Manipulating large Wordlists & Dictionary files
Manipulating large Wordlists & Dictionary files
Manipulating large wordlists
If you have ever tried to manipulate a large file to remove duplicates and junk, you have probably spent a lot of time and realized that Excel does NOT like that.
A very good way to do it is to use TextWrangler.
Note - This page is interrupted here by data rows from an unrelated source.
import Summits.PneNP.PneNP.Theorems.ConvexRankGatesCliqueExtLowerBoundGRankPartial
import Mathlib

/-!
# Wide GRANK gates with a low-rank moving part are sandwichable
(second partial result towards the stub `stub_grankSandwichable` of the line
`width-threshold-certificate-sparsity`, crux `ConvexRankGates.CliqueExtLowerBound`, stmt-PneNP-10682)

`…GRankPartial.grank_fewLines_sandwichable` settled the wide GRANK gates whose moving part
`∑ᵢ Xᵢ Kᵢ` is confined to `≤ L` lines (term rank `≤ L`), `L = ⌊m^{1/16}⌋₊ (log₂ ⌊m^{1/16}⌋₊ + 1)`.
Here the hypothesis is relaxed from TERM rank to GENERIC rank, in the gate's own vocabulary:

* `grank_lowRankMoving_sandwichable` — GRANK gates `[θ ≤ rank_{Frac F[X]} (K₀ + ∑_{vᵢ=1} Xᵢ Kᵢ)]`
  of ANY dimension `d`, ANY threshold `θ`, ANY constant part `K₀`, whose moving part alone (all
  wires on) has generic rank `rank_{Frac F[X]} (∑ᵢ Xᵢ Kᵢ) ≤ L` — i.e. `symbolicMatrix 0 K ⊤` has
  rank `≤ L`: "does a generic perturbation of rank `≤ L` of the fixed matrix `K₀` reach rank `θ`" —
  are sandwichable on the referee pair (conclusion of the stub, for `(r-1)`-DNF children below CNF
  children). Since generic rank `≤` term rank this contains the few-lines class.

Proof. `totalDegree_minor_le_of_movingRank_le`: write a `θ × θ` minor of the generic matrix as
`det (A' + N')` (`A'` constants from `K₀`, `N'` the corresponding minor-block of the moving part)
and expand multilinearly in the rows (`MultilinearMap.map_add_univ`): the term taking the rows
outside `s` from `N'` has total degree `≤ #sᶜ` (Leibniz, `totalDegree_det_le_lines`), and VANISHES
once `#sᶜ > L`, because over `Frac F[X]` those rows lie in the row space of a matrix of rank `≤ L`
(`det_eq_zero_of_rows_eq_of_rank_lt`, `Matrix.rank_submatrix_le`). So every `θ`-minor has total
degree `≤ L`, an accepted pattern keeps a monomial of such a minor switched on
(`le_rank_symbolicMatrix_iff`), hence has an accepted sub-pattern of `≤ L` wires
(`grank_local_movingRank`), and `sandwichable_of_shortPatterns` applies with no exceptional
positives.

References: J. Edmonds (1967), §5 Thm. 1 [Edmonds1967]; S. Jukna, *Boolean Function Complexity*
(2012), Lemma 9.15 [Jukna2012].
-/

set_option linter.dupNamespace false

open Literature.Computability.Complexity Filter Finset MvPolynomial

namespace Summit.PneNP.PneNP.Theorems.CliqueExtLowerBound.WidthThreshold.GRankPartial2

open Summit.PneNP.PneNP.Theorems.Capture.Negative (card_support_le_totalDegree
  totalDegree_symbolicPolyMatrix_apply_le)
open Summit.PneNP.PneNP.Theorems.CliqueExtLowerBound.WidthThreshold.GRankPartial
  (totalDegree_det_le_lines)
open Summit.PneNP.PneNP.Theorems.CliqueExtLowerBound.WidthThreshold.SandwichEffectiveWidth
  (sandwichable_of_shortPatterns)

/-! ## §1 Linear algebra: rows inside a low-rank row space kill the determinant -/

-- adapted from `det_eq_zero_of_rows_eq_of_rank_lt` in
-- `Summits/QuantumFields/QCD/Theorems/PauliWegnerSeaPauliBandLimitDetRank.lean`
/-- If the rows of `N` indexed by `S` are the corresponding rows of `B` and `S` has more than
`rank B` elements, then `det N = 0` (those rows are linearly dependent). [folklore] -/
theorem det_eq_zero_of_rows_eq_of_rank_lt {L : Type*} [Field L] {ι : Type*} [Fintype ι]
    [DecidableEq ι] (B N : Matrix ι ι L) (S : Finset ι) (hS : ∀ i ∈ S, N i = B i)
    (hr : B.rank < #S) : N.det = 0 := by
  by_contra h
  have hU : IsUnit N := (Matrix.isUnit_iff_isUnit_det N).2 (isUnit_iff_ne_zero.2 h)
  have hli : LinearIndependent L N.row := Matrix.linearIndependent_rows_iff_isUnit.2 hU
  have hliS : LinearIndependent L (fun i : S => B (i : ι)) := by
    have h' := hli.comp (Subtype.val : S → ι) Subtype.val_injective
    convert h' using 1
    funext i
    exact (hS i i.2).symm
  have h1 : Fintype.card S ≤ (Set.range fun i : S => B (i : ι)).finrank L :=
    linearIndependent_iff_card_le_finrank_span.1 hliS
  have h2 : (Set.range fun i : S => B (i : ι)).finrank L ≤ (Set.range B.row).finrank L :=
    Set.finrank_mono (Set.range_comp_subset_range (Subtype.val : S → ι) B)
  have h3 : (Set.range B.row).finrank L = B.rank := (B.rank_eq_finrank_span_row).symm
  rw [Fintype.card_coe] at h1
  omega

/-! ## §2 Minors of a pencil with a low-rank moving part have low degree -/

section MovingRank

variable {F : Type*} [Field F] {n d : ℕ}

/-- With every wire on, no variable is killed. [folklore] -/
theorem killVars_true (p : MvPolynomial (Fin n) F) : killVars (fun _ : Fin n => true) p = p := by
  simp [killVars]

/-- The generic moving part `∑ᵢ Xᵢ Kᵢ` over `Frac F[X]` (the gate's `symbolicMatrix 0 K ⊤`) is the
image of the polynomial moving part `symbolicPolyMatrix 0 K`. [folklore] -/
theorem symbolicMatrix_zero_true (K : Fin n → Matrix (Fin d) (Fin d) F) :
    symbolicMatrix (0 : Matrix (Fin d) (Fin d) F) K (fun _ => true) =
      (symbolicPolyMatrix 0 K).map
        (algebraMap (MvPolynomial (Fin n) F) (FractionRing (MvPolynomial (Fin n) F))) := by
  rw [symbolicMatrix_eq_map]
  congr 1
  ext a b
  rw [Matrix.map_apply, killVars_true]

/-- The generic symbolic matrix splits as constant part plus moving part. [folklore] -/
theorem symbolicPolyMatrix_eq_add (K₀ : Matrix (Fin d) (Fin d) F)
    (K : Fin n → Matrix (Fin d) (Fin d) F) :
    symbolicPolyMatrix K₀ K =
      K₀.map (C : F →+* MvPolynomial (Fin n) F) + symbolicPolyMatrix 0 K := by
  simp [symbolicPolyMatrix]

/-- **Degree of the minors of a pencil with a low-rank moving part.** If the moving part
`∑ᵢ Xᵢ Kᵢ` has generic rank `≤ w`, then every `θ × θ` minor of `K₀ + ∑ᵢ Xᵢ Kᵢ` (ANY `K₀`, `θ`,
`d`) has total degree `≤ w`: expand `det (A' + N')` multilinearly in the rows; the term taking the
rows outside `s` from the moving block `N'` has degree `≤ #sᶜ` (Leibniz) and vanishes when
`#sᶜ > w` (those rows lie in a row space of dimension `≤ w` over `Frac F[X]`). [folklore] -/
theorem totalDegree_minor_le_of_movingRank_le (K₀ : Matrix (Fin d) (Fin d) F)
    (K : Fin n → Matrix (Fin d) (Fin d) F) {w : ℕ}
    (hw : ((symbolicPolyMatrix 0 K).map (algebraMap (MvPolynomial (Fin n) F)
      (FractionRing (MvPolynomial (Fin n) F)))).rank ≤ w)
    {θ : ℕ} (r c : Fin θ → Fin d) :
    (((symbolicPolyMatrix K₀ K).submatrix r c).det).totalDegree ≤ w := by
  classical
  set A' : Matrix (Fin θ) (Fin θ) (MvPolynomial (Fin n) F) :=
    (K₀.map (C : F →+* MvPolynomial (Fin n) F)).submatrix r c with hA'
  set N' : Matrix (Fin θ) (Fin θ) (MvPolynomial (Fin n) F) :=
    (symbolicPolyMatrix 0 K).submatrix r c with hN'
  have hsplit : (symbolicPolyMatrix K₀ K).submatrix r c = A' + N' := by
    rw [symbolicPolyMatrix_eq_add, Matrix.submatrix_add]
    rfl
  have hexp : (A' + N').det = ∑ s : Finset (Fin θ), Matrix.det (s.piecewise A' N') := by
    have h := MultilinearMap.map_add_univ
      (Matrix.detRowAlternating :
        (Fin θ → MvPolynomial (Fin n) F) [⋀^Fin θ]→ₗ[MvPolynomial (Fin n) F]
          MvPolynomial (Fin n) F).toMultilinearMap A' N'
    simp only [AlternatingMap.coe_multilinearMap] at h
    exact h
  have hA'deg : ∀ a b, (A' a b).totalDegree = 0 := fun a b => by
    simp only [hA', Matrix.submatrix_apply, Matrix.map_apply]
    exact totalDegree_C _
  rw [hsplit, hexp]
  refine (totalDegree_finsetSum _ _).trans (Finset.sup_le fun s _ => ?_)
  by_cases hj : #(univ.filter fun a : Fin θ => a ∉ s) ≤ w
  · -- few moving rows: Leibniz bound
    refine (totalDegree_det_le_lines (s.piecewise A' N') (fun a => a ∉ s) (fun _ => False)
      (fun a b => ?_) (fun a b ha _ => ?_)).trans ?_
    · by_cases ha : a ∈ s
      · rw [Finset.piecewise_eq_of_mem _ _ _ ha, hA'deg]
        exact Nat.zero_le _
      · rw [Finset.piecewise_eq_of_notMem _ _ _ ha]
        exact totalDegree_symbolicPolyMatrix_apply_le 0 K (r a) (c b)
    · rw [not_not] at ha
      rw [Finset.piecewise_eq_of_mem _ _ _ ha, hA'deg]
    · simpa using hj
  · -- many moving rows: the term vanishes over the fraction field
    push Not at hj
    have h0 : Matrix.det (s.piecewise A' N') = 0 := by
      apply IsFractionRing.injective (MvPolynomial (Fin n) F) (FractionRing (MvPolynomial (Fin n) F))
      rw [map_zero, RingHom.map_det, RingHom.mapMatrix_apply]
      refine det_eq_zero_of_rows_eq_of_rank_lt
        (((symbolicPolyMatrix 0 K).map (algebraMap (MvPolynomial (Fin n) F)
          (FractionRing (MvPolynomial (Fin n) F)))).submatrix r c)
        _ (univ.filter fun a : Fin θ => a ∉ s) (fun a ha => ?_)
        (lt_of_le_of_lt ((Matrix.rank_submatrix_le _ r c).trans hw) hj)
      rw [Finset.mem_filter] at ha
      funext b
      simp only [Matrix.map_apply, Matrix.submatrix_apply]
      rw [Finset.piecewise_eq_of_notMem _ _ _ ha.2]
      rfl
    rw [h0, totalDegree_zero]
    exact Nat.zero_le _

/-- **GRANK locality by the rank of the moving part (matrix form).** If the moving part
`∑ᵢ Xᵢ Kᵢ` has generic rank `≤ w` and the generic rank of `K₀ + ∑_{vᵢ=1} Xᵢ Kᵢ` is at least `θ`
(ANY `d`, `θ`, `K₀`), then already a sub-selection `t ⊆ {i | vᵢ = 1}` of at most `w` wires
achieves rank `≥ θ`: a `θ`-minor with a monomial switched on in `v` (`le_rank_symbolicMatrix_iff`)
has total degree `≤ w` (`totalDegree_minor_le_of_movingRank_le`); switch on exactly the variables
of that monomial. [folklore] -/
theorem grank_local_movingRank (K₀ : Matrix (Fin d) (Fin d) F)
    (K : Fin n → Matrix (Fin d) (Fin d) F) {w : ℕ}
    (hw : (symbolicMatrix (0 : Matrix (Fin d) (Fin d) F) K (fun _ => true)).rank ≤ w) (θ : ℕ)
    (v : Fin n → Bool) (h : θ ≤ (symbolicMatrix K₀ K v).rank) :
    ∃ t : Finset (Fin n), #t ≤ w ∧ (∀ i ∈ t, v i = true) ∧
      θ ≤ (symbolicMatrix K₀ K (fun i => decide (i ∈ t))).rank := by
  rw [symbolicMatrix_zero_true] at hw
  rw [le_rank_symbolicMatrix_iff] at h
  obtain ⟨r, c, m, hm, hv⟩ := h
  refine ⟨m.support, (card_support_le_totalDegree hm).trans
    (totalDegree_minor_le_of_movingRank_le K₀ K hw r c), hv, ?_⟩
  rw [le_rank_symbolicMatrix_iff]
  exact ⟨r, c, m, hm, fun i hi => by simpa using hi⟩

end MovingRank

/-! ## §3 Wide GRANK gates with a low-rank moving part are sandwichable -/

open Classical in
/-- **Wide GRANK gates whose moving part has low generic rank are sandwichable.** For every
`c` there are `r₀, s₀` such that for `r ≥ r₀`, `s ≥ s₀` and all large `m`: if `φ` accepts `v` iff
the generic rank of `K₀ + ∑_{vᵢ = 1} Xᵢ Kᵢ` is at least `θ` — matrices of ANY dimension `d` over any
field, ANY threshold `θ`, ANY constant part `K₀` — and the moving part alone has generic rank
`rank_{Frac F[X]} (∑ᵢ Xᵢ Kᵢ) ≤ ⌊m^{1/16}⌋₊ (log₂ ⌊m^{1/16}⌋₊ + 1)` (the gate's `symbolicMatrix 0 K ⊤`),
then `φ` fed with `(r-1)`-DNFs below CNFs satisfies the conclusion of `stub_grankSandwichable`:
by `grank_local_movingRank` every accepted pattern has an accepted sub-pattern of `≤ L` wires, so
`sandwichable_of_shortPatterns` applies with no exceptional positives. Contains
`grank_fewLines_sandwichable` (generic rank `≤` term rank); incomparable with
`grank_smallThreshold_sandwichable`. [folklore] -/
theorem grank_lowRankMoving_sandwichable : ∀ c : ℕ, ∃ r₀ s₀ : ℕ, 2 ≤ r₀ ∧ 2 ≤ s₀ ∧
    ∀ r s : ℕ, r₀ ≤ r → s₀ ≤ s →
    ∀ᶠ m : ℕ in atTop, ∀ (φ : GateFn) (F : Type) [Field F] (d θ : ℕ)
      (K₀ : Matrix (Fin d) (Fin d) F) (K : Fin φ.1 → Matrix (Fin d) (Fin d) F),
      (∀ v : Fin φ.1 → Bool, φ.2 v = true ↔ θ ≤ (symbolicMatrix K₀ K v).rank) →
      (symbolicMatrix (0 : Matrix (Fin d) (Fin d) F) K (fun _ => true)).rank ≤
        ⌊(m : ℝ) ^ (1 / 16 : ℝ)⌋₊ * (Nat.log 2 ⌊(m : ℝ) ^ (1 / 16 : ℝ)⌋₊ + 1) →
      ∀ (D C : Fin φ.1 → Finset (Finset ((⊤ : SimpleGraph (Fin m)).edgeSet))),
        (∀ j, ∀ R ∈ D j, #R ≤ r - 1) → (∀ j x, EvalDNF (D j) x → EvalCNF (C j) x) →
        ∃ dnf cnf : Finset (Finset ((⊤ : SimpleGraph (Fin m)).edgeSet)),
          (∀ R ∈ dnf, #R ≤ r - 1) ∧ (∀ S ∈ cnf, #S ≤ s - 1) ∧
          (∀ x, EvalDNF dnf x → EvalCNF cnf x) ∧
          (#((posGraphs m ⌈(m : ℝ) ^ (1 / 4 : ℝ)⌉₊).filter
              (fun x => φ.2 (fun j => decide (EvalDNF (D j) x)) = true ∧ ¬ EvalDNF dnf x)) : ℝ)
            ≤ (1 / (8 * (m : ℝ) ^ (c + 1))) * #(posGraphs m ⌈(m : ℝ) ^ (1 / 4 : ℝ)⌉₊) ∧
          (#((((powersetCard (Fintype.card ((⊤ : SimpleGraph (Fin m)).edgeSet) /
              ⌊(m : ℝ) ^ (1 / 8 : ℝ)⌋₊) (univ : Finset ((⊤ : SimpleGraph (Fin m)).edgeSet))).image
              (fun M => fun e => decide (e ∉ M)))).filter
              (fun x => EvalCNF cnf x ∧ φ.2 (fun j => decide (EvalCNF (C j) x)) = false)) : ℝ)
            ≤ (1 / (8 * (m : ℝ) ^ (c + 1))) *
              #(((powersetCard (Fintype.card ((⊤ : SimpleGraph (Fin m)).edgeSet) /
                ⌊(m : ℝ) ^ (1 / 8 : ℝ)⌋₊) (univ : Finset ((⊤ : SimpleGraph (Fin m)).edgeSet))).image
                (fun M => fun e => decide (e ∉ M)))) := by
  intro c
  obtain ⟨r₀, s₀, hr₀, hs₀, H⟩ := sandwichable_of_shortPatterns c
  refine ⟨r₀, s₀, hr₀, hs₀, fun r s hr hs => ?_⟩
  filter_upwards [H r s hr hs] with m hm
  intro φ F _ d θ K₀ K hφ hw D C hDw hDC
  have hG : IsGRankGate d φ := ⟨F, inferInstance, d, θ, le_rfl, K₀, K, hφ⟩
  refine hm φ hG.monotone D C hDw hDC fun E hE hbad => ?_
  -- no exceptional positives: every accepted pattern has an accepted sub-pattern of `≤ L` wires
  suffices hE0 : E = ∅ by rw [hE0, Finset.card_empty, Nat.zero_mul]; exact Nat.zero_le _
  refine Finset.eq_empty_of_forall_notMem fun x hx => ?_
  obtain ⟨hacc, hno⟩ := hbad x hx
  obtain ⟨t, ht, hton, htacc⟩ := grank_local_movingRank K₀ K hw θ _ ((hφ _).1 hacc)
  have h1 := hno t ht (fun i hi => of_decide_eq_true (hton i hi))
  rw [(hφ _).2 htacc] at h1
  exact Bool.noConfusion h1

end Summit.PneNP.PneNP.Theorems.CliqueExtLowerBound.WidthThreshold.GRankPartial2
TextWrangler is a free app by BareBones Software that can do that for you in almost no time.
You can download TextWrangler from here
How To remove duplicates:
Open the file , then open the tab “#!” and use one of the preloaded filters.
How To remove lines longer than xx characters:
Tab “Text”
Select “Process Line Containing”
Select “Use Grep”
Select one of more of the options wanted
“Copy to clipboard, Copy to new document, etc etc ....”
To remove line longer than 63 characters
type in the box .{63,}
How To Count Occurrences
Open TextWrangler
Download this file Count Occurrences.pl and save it on the Desktop
In TextWrangler, in the tab #! , click on “Unix Filters” Then on “Open Filters Folder”
Drag the file “Count Occurences.pl” into the Folder
You have now a Filter “Count Occurrences”
The filter will count the occurrences of a word , just just need to sort and reverse the sorting to have the list sorted by the number of occurrences or , in fact , having a file sorted the smart way.